Abstract

Summary Background Internal medicine has been defined as the specialty of the adult medical complex patients. Complexity science suggests that illness (and health) results from complex, dynamic, and unique interactions between different components of the overall system. In a patient, complexity involves the intricate entanglement of two or more systems (e.g.; body-diseases, family, socioeconomic status, therapies). Aim of the study To evaluate the real applicability of Evidence Based Medicne (EBM) in clinical Departments of Internal Medicine and its critical perspectives. Discussion Habitually the internist takes decisions in these situations: a) certainty (the ideal decision is adopted and the corresponding strategy follows), b) risk (the more suitable alternative selected can be the determination of the probable value or mathematical hope) and c) uncertainty, in which decisions linked to triple agents: beliefs and personal values of the doctors (I) for their patients (II) in the society (III).
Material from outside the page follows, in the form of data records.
/-- (Z) THE SINGLE-CONTOUR / EQUAL-LETTERS CASE: if all transported letters coincide the defect vanishes (weights summing to `1`) — a
single-tree slice is unipotent to second order (cf. `Beta.TreeSliceUnipotent`, which proves `|det| = 1` exactly). [folklore] -/
theorem avgDefect_const (τ : C → Matrix (Fin N) (Fin N) ℂ) (s : Finset K) (w : K → ℝ) (X₀ : Matrix (Fin N) (Fin N) ℂ)
    (hw : ∑ k ∈ s, w k = 1) : avgDefect τ s w (fun _ => X₀) = 0 := by
  have hmean : ∑ k ∈ s, w k • X₀ = X₀ := by rw [← Finset.sum_smul, hw, one_smul]
  unfold avgDefect
  rw [hmean, ← Finset.sum_mul, hw, one_mul, sub_self]

end Defect

/-! ## §3 The colour value: minus `2N` × the Killing variance (complete Hermitian family, Hermitian letters, `N ≠ 0`) -/

section Killing

variable {N : ℕ} {C K : Type*} [Fintype C]

/-- a real weighted mean of Hermitian letters is Hermitian. [folklore] -/
theorem isHermitian_sum_smul (s : Finset K) (w : K → ℝ) (X : K → Matrix (Fin N) (Fin N) ℂ)
    (hX : ∀ k ∈ s, (X k).IsHermitian) : (∑ k ∈ s, w k • X k).IsHermitian := by
  classical
  induction s using Finset.induction_on with
  | empty => simp
  | insert k s hk ih =>
    rw [Finset.sum_insert hk]
    have h1 : (w k • X k).IsHermitian := by
      unfold Matrix.IsHermitian
      rw [Matrix.conjTranspose_smul, star_trivial, (hX k (Finset.mem_insert_self k s)).eq]
    exact h1.add (ih fun j hj => hX j (Finset.mem_insert_of_mem hj))
/-! ### §3 The `(27 | 62)` core -/

set_option maxHeartbeats 1600000 in
/-- **THE `Θ`-SUBALGEBRA THEOREM FOR UNITARY MULTIPLICITIES `(27, 62)` — complex Hermitian core, classification-free.**
`𝔊 ⊆ End(W)` bracket-closed and irreducible, `Θ ∈ 𝔊` an involution with `dim P = 27`, `dim Q = 62`, Hermitian data,
`𝔊` adjoint-closed ⟹ `𝔊 = End(W)`. See the module docstring. [cite: Ribet1983, Thm. 3] [cite: Gordon1997, Thm. 6.3 (3)]
[cite: Deligne1982HodgeCycles, I §3 Prop. 3.4, 3.6] [cite: GoodmanWallachGTM255, §4.1.1] -/
theorem UnitaryTwentySevenSixtyTwo.eq_top_of_smul [FiniteDimensional ℂ W] {𝔊 : Submodule ℂ (Module.End ℂ W)}
    (hbr : ∀ Y ∈ 𝔊, ∀ Z ∈ 𝔊, Y * Z - Z * Y ∈ 𝔊)
    (hirr : ∀ U : Submodule ℂ W, (∀ A ∈ 𝔊, ∀ u ∈ U, A u ∈ U) → U = ⊥ ∨ U = ⊤)
    {Θ : Module.End ℂ W} (hΘ : Θ ∈ 𝔊) (hΘΘ : Θ * Θ = 1)
    {P Q : Submodule ℂ W} (hP : ∀ x, x ∈ P ↔ Θ x = x) (hQ : ∀ x, x ∈ Q ↔ Θ x = -x)
    (hP27 : Module.finrank ℂ P = 27) (hQ62 : Module.finrank ℂ Q = 62)
    {s : W → W → ℂ} (hadd : ∀ x y z, s (x + y) z = s x z + s y z)
    (hsmul : ∀ (c : ℂ) (x y : W), s (c • x) y = c * s x y) (hsymm : ∀ x y, s y x = starRingEnd ℂ (s x y))
    (hPQ : ∀ p ∈ P, ∀ q ∈ Q, s p q = 0) (hdefP : ∀ p ∈ P, s p p = 0 → p = 0) (hdefQ : ∀ q ∈ Q, s q q = 0 → q = 0)
    (hadj : ∀ X ∈ 𝔊, ∃ Y ∈ 𝔊, ∀ x y, s (X x) y = s x (Y y)) : 𝔊 = ⊤ := by
  classical
  have hraiseval : ∀ Z : Module.End ℂ W, Θ * Z = Z → ∀ w, Z w ∈ P := fun Z hΘZ w =>
    (hP _).2 (by rw [← Module.End.mul_apply, hΘZ])
  have hle : ∀ B' : Module.End ℂ W, Θ * B' = B' → Module.finrank ℂ (LinearMap.range B') ≤ 27 := fun B' h => by
    rw [← hP27]
    exact Submodule.finrank_mono (by rintro _ ⟨w, rfl⟩; exact hraiseval B' h w)
  have hsU : ∀ U : Submodule ℂ W, ∀ x y z : U, s ((x + y : U) : W) z = s (x : W) z + s (y : W) z :=
    fun U x y z => by simp only [Submodule.coe_add, hadd]
  have hsmU : ∀ U : Submodule ℂ W, ∀ (c : ℂ) (x y : U), s ((c • x : U) : W) y = c * s (x : W) y :=
    fun U c x y => by simp only [Submodule.coe_smul, hsmul]
  have key : ∀ r, (r = 1 ∨ r = 3 ∨ r = 5 ∨ r = 7 ∨ r = 11 ∨ r = 13) →
      ∀ B' ∈ 𝔊, Θ * B' = B' → B' * Θ = -B' → Module.finrank ℂ (LinearMap.range B') = r → 𝔊 = ⊤ := by
    intro r hr B' hB' hΘB' hB'Θ hrk
    refine UnitaryDoubleLevi.eq_top_of_raise_of_core hbr hirr hΘ hΘΘ hP hQ hadd hsymm hPQ hdefP hdefQ hadj hB' hΘB' hB'Θ
      (by omega) (by omega) (by omega)
      fun U 𝔩 ι P' Q' hbr𝔩 hirr𝔩 hι hιι hP' hQ' hfinP' hfinQ' hP'Q' hdefP' hdefQ' hadj𝔩 => ?_
    rw [hQ62, hrk] at hfinQ'
    rw [hrk] at hfinP'
    rcases hr with rfl | rfl | rfl | rfl | rfl | rfl
    · -- `(1 | 61)`
      exact UnitaryThreeCoprime.eq_top_of_finrank_eq_one hbr𝔩 hirr𝔩 (Submodule.neg_mem _ hι) ((neg_mul_neg ι ι).trans hιι) (P := Q') (Q := P') (fun x => by rw [hQ', LinearMap.neg_apply, neg_eq_iff_eq_neg]) (fun x => by rw [hP', LinearMap.neg_apply, neg_inj]) (by omega) hfinP'
    · -- `(3 | 59)`
      exact UnitaryThreeCoprime.eq_top hbr𝔩 hirr𝔩 hι hιι hP' hQ' hfinP' (by omega) (s := fun x y : U => s (x : W) y) (fun x y z => by simp only [Submodule.coe_add, hadd]) (fun x y => hsymm _ _) hP'Q' hdefP' hdefQ' hadj𝔩
    · -- `(5 | 57)`
      exact UnitaryFive.eq_top_of_smul hbr𝔩 hirr𝔩 hι hιι hP' hQ' hfinP' (by omega) (s := fun x y : U => s (x : W) y) (fun x y z => by simp only [Submodule.coe_add, hadd]) (fun c x y => by simp only [Submodule.coe_smul, hsmul]) (fun x y => hsymm _ _) hP'Q' hdefP' hdefQ' hadj𝔩
    · -- `(7 | 55)`
      exact UnitarySeven.eq_top_of_smul hbr𝔩 hirr𝔩 hι hιι hP' hQ' hfinP' (by omega) (s := fun x y : U => s (x : W) y) (fun x y z => by simp only [Submodule.coe_add, hadd]) (fun c x y => by simp only [Submodule.coe_smul, hsmul]) (fun x y => hsymm _ _) hP'Q' hdefP' hdefQ' hadj𝔩
    · -- `(11 | 51)`
      exact UnitaryEleven.eq_top_of_smul hbr𝔩 hirr𝔩 hι hιι hP' hQ' hfinP' (by omega) (s := fun x y : U => s (x : W) y) (fun x y z => by simp only [Submodule.coe_add, hadd]) (fun c x y => by simp only [Submodule.coe_smul, hsmul]) (fun x y => hsymm _ _) hP'Q' hdefP' hdefQ' hadj𝔩
    · -- `(13 | 49)`
      exact UnitaryThirteen.eq_top_of_smul hbr𝔩 hirr𝔩 hι hιι hP' hQ' hfinP' (by omega) (s := fun x y : U => s (x : W) y) (fun x y z => by simp only [Submodule.coe_add, hadd]) (fun c x y => by simp only [Submodule.coe_smul, hsmul]) (fun x y => hsymm _ _) hP'Q' hdefP' hdefQ' hadj𝔩
  by_contra hne
  have hbad : ∀ B' ∈ 𝔊, Θ * B' = B' → B' * Θ = -B' → Module.finrank ℂ (LinearMap.range B') = 0 ∨ Module.finrank ℂ (LinearMap.range B') = 2 ∨ Module.finrank ℂ (LinearMap.range B') = 4 ∨ Module.finrank ℂ (LinearMap.range B') = 6 ∨ Module.finrank ℂ (LinearMap.range B') = 8 ∨ Module.finrank ℂ (LinearMap.range B') = 9 ∨ Module.finrank ℂ (LinearMap.range B') = 10 ∨ Module.finrank ℂ (LinearMap.range B') = 12 ∨ Module.finrank ℂ (LinearMap.range B') = 14 ∨ Module.finrank ℂ (LinearMap.range B') = 15 ∨ Module.finrank ℂ (LinearMap.range B') = 16 ∨ Module.finrank ℂ (LinearMap.range B') = 17 ∨ Module.finrank ℂ (LinearMap.range B') = 18 ∨ Module.finrank ℂ (LinearMap.range B') = 19 ∨ Module.finrank ℂ (LinearMap.range B') = 20 ∨ Module.finrank ℂ (LinearMap.range B') = 21 ∨ Module.finrank ℂ (LinearMap.range B') = 22 ∨ Module.finrank ℂ (LinearMap.range B') = 23 ∨ Module.finrank ℂ (LinearMap.range B') = 24 ∨ Module.finrank ℂ (LinearMap.range B') = 25 ∨ Module.finrank ℂ (LinearMap.range B') = 26 ∨ Module.finrank ℂ (LinearMap.range B') = 27 := by
    intro B' hB' hΘB' hB'Θ
    have hle' := hle B' hΘB'
    have hk : ¬ (Module.finrank ℂ (LinearMap.range B') = 1 ∨ Module.finrank ℂ (LinearMap.range B') = 3 ∨ Module.finrank ℂ (LinearMap.range B') = 5 ∨ Module.finrank ℂ (LinearMap.range B') = 7 ∨ Module.finrank ℂ (LinearMap.range B') = 11 ∨ Module.finrank ℂ (LinearMap.range B') = 13) :=
      fun h => hne (key _ h B' hB' hΘB' hB'Θ rfl)
    generalize Module.finrank ℂ (LinearMap.range B') = R at hle' hk ⊢
    interval_cases R <;> omega
  obtain ⟨B₂, hB₂, hΘB₂, hB₂Θ, hr2⟩ :=
    UnitaryThreeCoprime.exists_raise_rank_ge_two hbr hirr hΘ hΘΘ hP hQ (by omega) (by omega)
  obtain ⟨B, hB, hΘB, hBΘ, hB0, hBmin⟩ := UnitaryRaisingSpace.exists_minRank_raise 𝔊 Θ
    ⟨B₂, hB₂, hΘB₂, hB₂Θ, fun h => by rw [h, LinearMap.range_zero, finrank_bot] at hr2; omega⟩
  have hrB0 : Module.finrank ℂ (LinearMap.range B) ≠ 0 := fun h =>
    hB0 (LinearMap.range_eq_bot.1 (Submodule.finrank_eq_zero.1 h))
  have hSm : ∀ B' ∈ 𝔊, Θ * B' = B' → B' * Θ = -B' →
      Module.finrank ℂ (LinearMap.range B') = 0 ∨ Module.finrank ℂ (LinearMap.range B) ≤ Module.finrank ℂ (LinearMap.range B') := by
    intro B' hB' hΘB' hB'Θ
    by_cases h0 : B' = 0
    · left; rw [h0, LinearMap.range_zero, finrank_bot]
    · exact Or.inr (hBmin B' hB' hΘB' hB'Θ h0)
  rcases hbad B hB hΘB hBΘ with h | h | h | h | h | h | h | h | h | h | h | h | h | h | h | h | h | h | h | h | h | h
  · exact hrB0 h
  · refine UnitaryTwentySevenSixtyTwo.no_minRank_2 hbr hirr hΘ hΘΘ hP hQ hP27 hQ62 hadd hsmul hsymm hPQ hdefP hdefQ
      hadj (fun B' hB' hΘB' hB'Θ => ?_) hB hΘB hBΘ h
    have h2 := hSm B' hB' hΘB' hB'Θ
    rcases hbad B' hB' hΘB' hB'Θ with h1 | h1 | h1 | h1 | h1 | h1 | h1 | h1 | h1 | h1 | h1 | h1 | h1 | h1 | h1 | h1 | h1 | h1 | h1 | h1 | h1 | h1 <;> omega
  · refine UnitaryTwentySevenSixtyTwo.no_minRank_4 hbr hirr hΘ hΘΘ hP hQ hP27 hQ62 hadd hsmul hsymm hPQ hdefP hdefQ
      hadj (fun B' hB' hΘB' hB'Θ => ?_) hB hΘB hBΘ h
    have h2 := hSm B' hB' hΘB' hB'Θ
    rcases hbad B' hB' hΘB' hB'Θ with h1 | h1 | h1 | h1 | h1 | h1 | h1 | h1 | h1 | h1 | h1 | h1 | h1 | h1 | h1 | h1 | h1 | h1 | h1 | h1 | h1 | h1 <;> omega
  · refine UnitaryTwentySevenSixtyTwo.no_minRank_6 hbr hirr hΘ hΘΘ hP hQ hP27 hQ62 hadd hsmul hsymm hPQ hdefP hdefQ
      hadj (fun B' hB' hΘB' hB'Θ => ?_) hB hΘB hBΘ h
    have h2 := hSm B' hB' hΘB' hB'Θ
    rcases hbad B' hB' hΘB' hB'Θ with h1 | h1 | h1 | h1 | h1 | h1 | h1 | h1 | h1 | h1 | h1 | h1 | h1 | h1 | h1 | h1 | h1 | h1 | h1 | h1 | h1 | h1 <;> omega
  · refine UnitaryTwentySevenSixtyTwo.no_minRank_8 hbr hirr hΘ hΘΘ hP hQ hP27 hQ62 hadd hsmul hsymm hPQ hdefP hdefQ
      hadj (fun B' hB' hΘB' hB'Θ => ?_) hB hΘB hBΘ h
    have h2 := hSm B' hB' hΘB' hB'Θ
    rcases hbad B' hB' hΘB' hB'Θ with h1 | h1 | h1 | h1 | h1 | h1 | h1 | h1 | h1 | h1 | h1 | h1 | h1 | h1 | h1 | h1 | h1 | h1 | h1 | h1 | h1 | h1 <;> omega
  · refine UnitaryTwentySevenSixtyTwo.no_minRank_9 hbr hirr hΘ hΘΘ hP hQ hP27 hQ62 hadd hsmul hsymm hPQ hdefP hdefQ
      hadj (fun B' hB' hΘB' hB'Θ => ?_) hB hΘB hBΘ h
    have h2 := hSm B' hB' hΘB' hB'Θ
    rcases hbad B' hB' hΘB' hB'Θ with h1 | h1 | h1 | h1 | h1 | h1 | h1 | h1 | h1 | h1 | h1 | h1 | h1 | h1 | h1 | h1 | h1 | h1 | h1 | h1 | h1 | h1 <;> omega
  · refine UnitaryTwentySevenSixtyTwo.no_minRank_10 hbr hirr hΘ hΘΘ hP hQ hP27 hQ62 hadd hsmul hsymm hPQ hdefP hdefQ
      hadj (fun B' hB' hΘB' hB'Θ => ?_) hB hΘB hBΘ h
    have h2 := hSm B' hB' hΘB' hB'Θ
    rcases hbad B' hB' hΘB' hB'Θ with h1 | h1 | h1 | h1 | h1 | h1 | h1 | h1 | h1 | h1 | h1 | h1 | h1 | h1 | h1 | h1 | h1 | h1 | h1 | h1 | h1 | h1 <;> omega
  · refine UnitaryTwentySevenSixtyTwo.no_minRank_12 hbr hirr hΘ hΘΘ hP hQ hP27 hQ62 hadd hsmul hsymm hPQ hdefP hdefQ
      hadj (fun B' hB' hΘB' hB'Θ => ?_) hB hΘB hBΘ h
    have h2 := hSm B' hB' hΘB' hB'Θ
    rcases hbad B' hB' hΘB' hB'Θ with h1 | h1 | h1 | h1 | h1 | h1 | h1 | h1 | h1 | h1 | h1 | h1 | h1 | h1 | h1 | h1 | h1 | h1 | h1 | h1 | h1 | h1 <;> omega
  · refine UnitaryTwentySevenSixtyTwo.no_minRank_14 hbr hirr hΘ hΘΘ hP hQ hP27 hQ62 hadd hsmul hsymm hPQ hdefP hdefQ
      hadj (fun B' hB' hΘB' hB'Θ => ?_) hB hΘB hBΘ h
    have h2 := hSm B' hB' hΘB' hB'Θ
    rcases hbad B' hB' hΘB' hB'Θ with h1 | h1 | h1 | h1 | h1 | h1 | h1 | h1 | h1 | h1 | h1 | h1 | h1 | h1 | h1 | h1 | h1 | h1 | h1 | h1 | h1 | h1 <;> omega
  · refine UnitaryTwentySevenSixtyTwo.no_minRank_15 hbr hirr hΘ hΘΘ hP hQ hP27 hQ62 hadd hsmul hsymm hPQ hdefP hdefQ
      hadj (fun B' hB' hΘB' hB'Θ => ?_) hB hΘB hBΘ h
    have h2 := hSm B' hB' hΘB' hB'Θ
    rcases hbad B' hB' hΘB' hB'Θ with h1 | h1 | h1 | h1 | h1 | h1 | h1 | h1 | h1 | h1 | h1 | h1 | h1 | h1 | h1 | h1 | h1 | h1 | h1 | h1 | h1 | h1 <;> omega
  · refine UnitaryTwentySevenSixtyTwo.no_minRank_16 hbr hirr hΘ hΘΘ hP hQ hP27 hQ62 hadd hsmul hsymm hPQ hdefP hdefQ
      hadj (fun B' hB' hΘB' hB'Θ => ?_) hB hΘB hBΘ h
    have h2 := hSm B' hB' hΘB' hB'Θ
    rcases hbad B' hB' hΘB' hB'Θ with h1 | h1 | h1 | h1 | h1 | h1 | h1 | h1 | h1 | h1 | h1 | h1 | h1 | h1 | h1 | h1 | h1 | h1 | h1 | h1 | h1 | h1 <;> omega
  · refine UnitaryTwentySevenSixtyTwo.no_minRank_17 hbr hirr hΘ hΘΘ hP hQ hP27 hQ62 hadd hsmul hsymm hPQ hdefP hdefQ
      hadj (fun B' hB' hΘB' hB'Θ => ?_) hB hΘB hBΘ h
    have h2 := hSm B' hB' hΘB' hB'Θ
    rcases hbad B' hB' hΘB' hB'Θ with h1 | h1 | h1 | h1 | h1 | h1 | h1 | h1 | h1 | h1 | h1 | h1 | h1 | h1 | h1 | h1 | h1 | h1 | h1 | h1 | h1 | h1 <;> omega
  · refine UnitaryTwentySevenSixtyTwo.no_minRank_18 hbr hirr hΘ hΘΘ hP hQ hP27 hQ62 hadd hsmul hsymm hPQ hdefP hdefQ
      hadj (fun B' hB' hΘB' hB'Θ => ?_) hB hΘB hBΘ h
    have h2 := hSm B' hB' hΘB' hB'Θ
    rcases hbad B' hB' hΘB' hB'Θ with h1 | h1 | h1 | h1 | h1 | h1 | h1 | h1 | h1 | h1 | h1 | h1 | h1 | h1 | h1 | h1 | h1 | h1 | h1 | h1 | h1 | h1 <;> omega
  · refine UnitaryTwentySevenSixtyTwo.no_minRank_19 hbr hirr hΘ hΘΘ hP hQ hP27 hQ62 hadd hsmul hsymm hPQ hdefP hdefQ
      hadj (fun B' hB' hΘB' hB'Θ => ?_) hB hΘB hBΘ h
    have h2 := hSm B' hB' hΘB' hB'Θ
    rcases hbad B' hB' hΘB' hB'Θ with h1 | h1 | h1 | h1 | h1 | h1 | h1 | h1 | h1 | h1 | h1 | h1 | h1 | h1 | h1 | h1 | h1 | h1 | h1 | h1 | h1 | h1 <;> omega
  · refine UnitaryTwentySevenSixtyTwo.no_minRank_20 hbr hirr hΘ hΘΘ hP hQ hP27 hQ62 hadd hsmul hsymm hPQ hdefP hdefQ
      hadj (fun B' hB' hΘB' hB'Θ => ?_) hB hΘB hBΘ h
    have h2 := hSm B' hB' hΘB' hB'Θ
    rcases hbad B' hB' hΘB' hB'Θ with h1 | h1 | h1 | h1 | h1 | h1 | h1 | h1 | h1 | h1 | h1 | h1 | h1 | h1 | h1 | h1 | h1 | h1 | h1 | h1 | h1 | h1 <;> omega
  · refine UnitaryTwentySevenSixtyTwo.no_minRank_21 hbr hirr hΘ hΘΘ hP hQ hP27 hQ62 hadd hsmul hsymm hPQ hdefP hdefQ
      hadj (fun B' hB' hΘB' hB'Θ => ?_) hB hΘB hBΘ h
    have h2 := hSm B' hB' hΘB' hB'Θ
    rcases hbad B' hB' hΘB' hB'Θ with h1 | h1 | h1 | h1 | h1 | h1 | h1 | h1 | h1 | h1 | h1 | h1 | h1 | h1 | h1 | h1 | h1 | h1 | h1 | h1 | h1 | h1 <;> omega
  · refine UnitaryTwentySevenSixtyTwo.no_minRank_22 hbr hirr hΘ hΘΘ hP hQ hP27 hQ62 hadd hsmul hsymm hPQ hdefP hdefQ
      hadj (fun B' hB' hΘB' hB'Θ => ?_) hB hΘB hBΘ h
    have h2 := hSm B' hB' hΘB' hB'Θ
    rcases hbad B' hB' hΘB' hB'Θ with h1 | h1 | h1 | h1 | h1 | h1 | h1 | h1 | h1 | h1 | h1 | h1 | h1 | h1 | h1 | h1 | h1 | h1 | h1 | h1 | h1 | h1 <;> omega
  · refine UnitaryTwentySevenSixtyTwo.no_minRank_23 hbr hirr hΘ hΘΘ hP hQ hP27 hQ62 hadd hsmul hsymm hPQ hdefP hdefQ
      hadj (fun B' hB' hΘB' hB'Θ => ?_) hB hΘB hBΘ h
    have h2 := hSm B' hB' hΘB' hB'Θ
    rcases hbad B' hB' hΘB' hB'Θ with h1 | h1 | h1 | h1 | h1 | h1 | h1 | h1 | h1 | h1 | h1 | h1 | h1 | h1 | h1 | h1 | h1 | h1 | h1 | h1 | h1 | h1 <;> omega
  · refine UnitaryTwentySevenSixtyTwo.no_minRank_24 hbr hirr hΘ hΘΘ hP hQ hP27 hQ62 hadd hsmul hsymm hPQ hdefP hdefQ
      hadj (fun B' hB' hΘB' hB'Θ => ?_) hB hΘB hBΘ h
    have h2 := hSm B' hB' hΘB' hB'Θ
    rcases hbad B' hB' hΘB' hB'Θ with h1 | h1 | h1 | h1 | h1 | h1 | h1 | h1 | h1 | h1 | h1 | h1 | h1 | h1 | h1 | h1 | h1 | h1 | h1 | h1 | h1 | h1 <;> omega
  · refine UnitaryTwentySevenSixtyTwo.no_minRank_25 hbr hirr hΘ hΘΘ hP hQ hP27 hQ62 hadd hsmul hsymm hPQ hdefP hdefQ
      hadj (fun B' hB' hΘB' hB'Θ => ?_) hB hΘB hBΘ h
    have h2 := hSm B' hB' hΘB' hB'Θ
    rcases hbad B' hB' hΘB' hB'Θ with h1 | h1 | h1 | h1 | h1 | h1 | h1 | h1 | h1 | h1 | h1 | h1 | h1 | h1 | h1 | h1 | h1 | h1 | h1 | h1 | h1 | h1 <;> omega
  · refine UnitaryTwentySevenSixtyTwo.no_minRank_26 hbr hirr hΘ hΘΘ hP hQ hP27 hQ62 hadd hsmul hsymm hPQ hdefP hdefQ
      hadj (fun B' hB' hΘB' hB'Θ => ?_) hB hΘB hBΘ h
    have h2 := hSm B' hB' hΘB' hB'Θ
    rcases hbad B' hB' hΘB' hB'Θ with h1 | h1 | h1 | h1 | h1 | h1 | h1 | h1 | h1 | h1 | h1 | h1 | h1 | h1 | h1 | h1 | h1 | h1 | h1 | h1 | h1 | h1 <;> omega
  · -- `m = 27 = dim P`: the full-rank chain would give `27 ∣ 62`
    have hSa : ∀ Y ∈ 𝔊, Θ * Y = Y → Y * Θ = -Y → Y ≠ 0 → Module.finrank ℂ (LinearMap.range Y) = 27 := by
      intro Y hY hΘY hYΘ hY0
      have h1 := hle Y hΘY; have h2 := hBmin Y hY hΘY hYΘ hY0; omega
    have hdvd := UnitaryConstantRank.dvd_of_rank_eq_finrank 62 hbr hirr hΘ hΘΘ hP hQ (by omega) hP27 hQ62 hadd hsymm hPQ
      hdefP hdefQ hadj hSa ⟨B, hB, hΘB, hBΘ, hB0⟩
    omega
In the medical decisions there are often different factors that go beyond the field of technical and scientific knowledge (family, social, economic problems, etc.) and demanding an ethical analysis of the decision. Conclusions The “evidence-based medicine”, as other models of care, has – in itself – some limitations. “No evidence in medicine” matters that the postulates of the EBM are not always applicable to the real patients of Internal Medicine wards, mostly elderly, frail, complex, with comorbidities and polipharmacy, often with cognitive dysfunction and limitation of autonomy, with psycho-emotional, social and economic problems. The interacting effects of overall involved diseases/factors and their management require more complex and individualised care than simply the sum of separate guideline components. Further innovation is required to resolve the need to enhance integration of evidence with our patients’ values at the “bedside and/or clinic” management.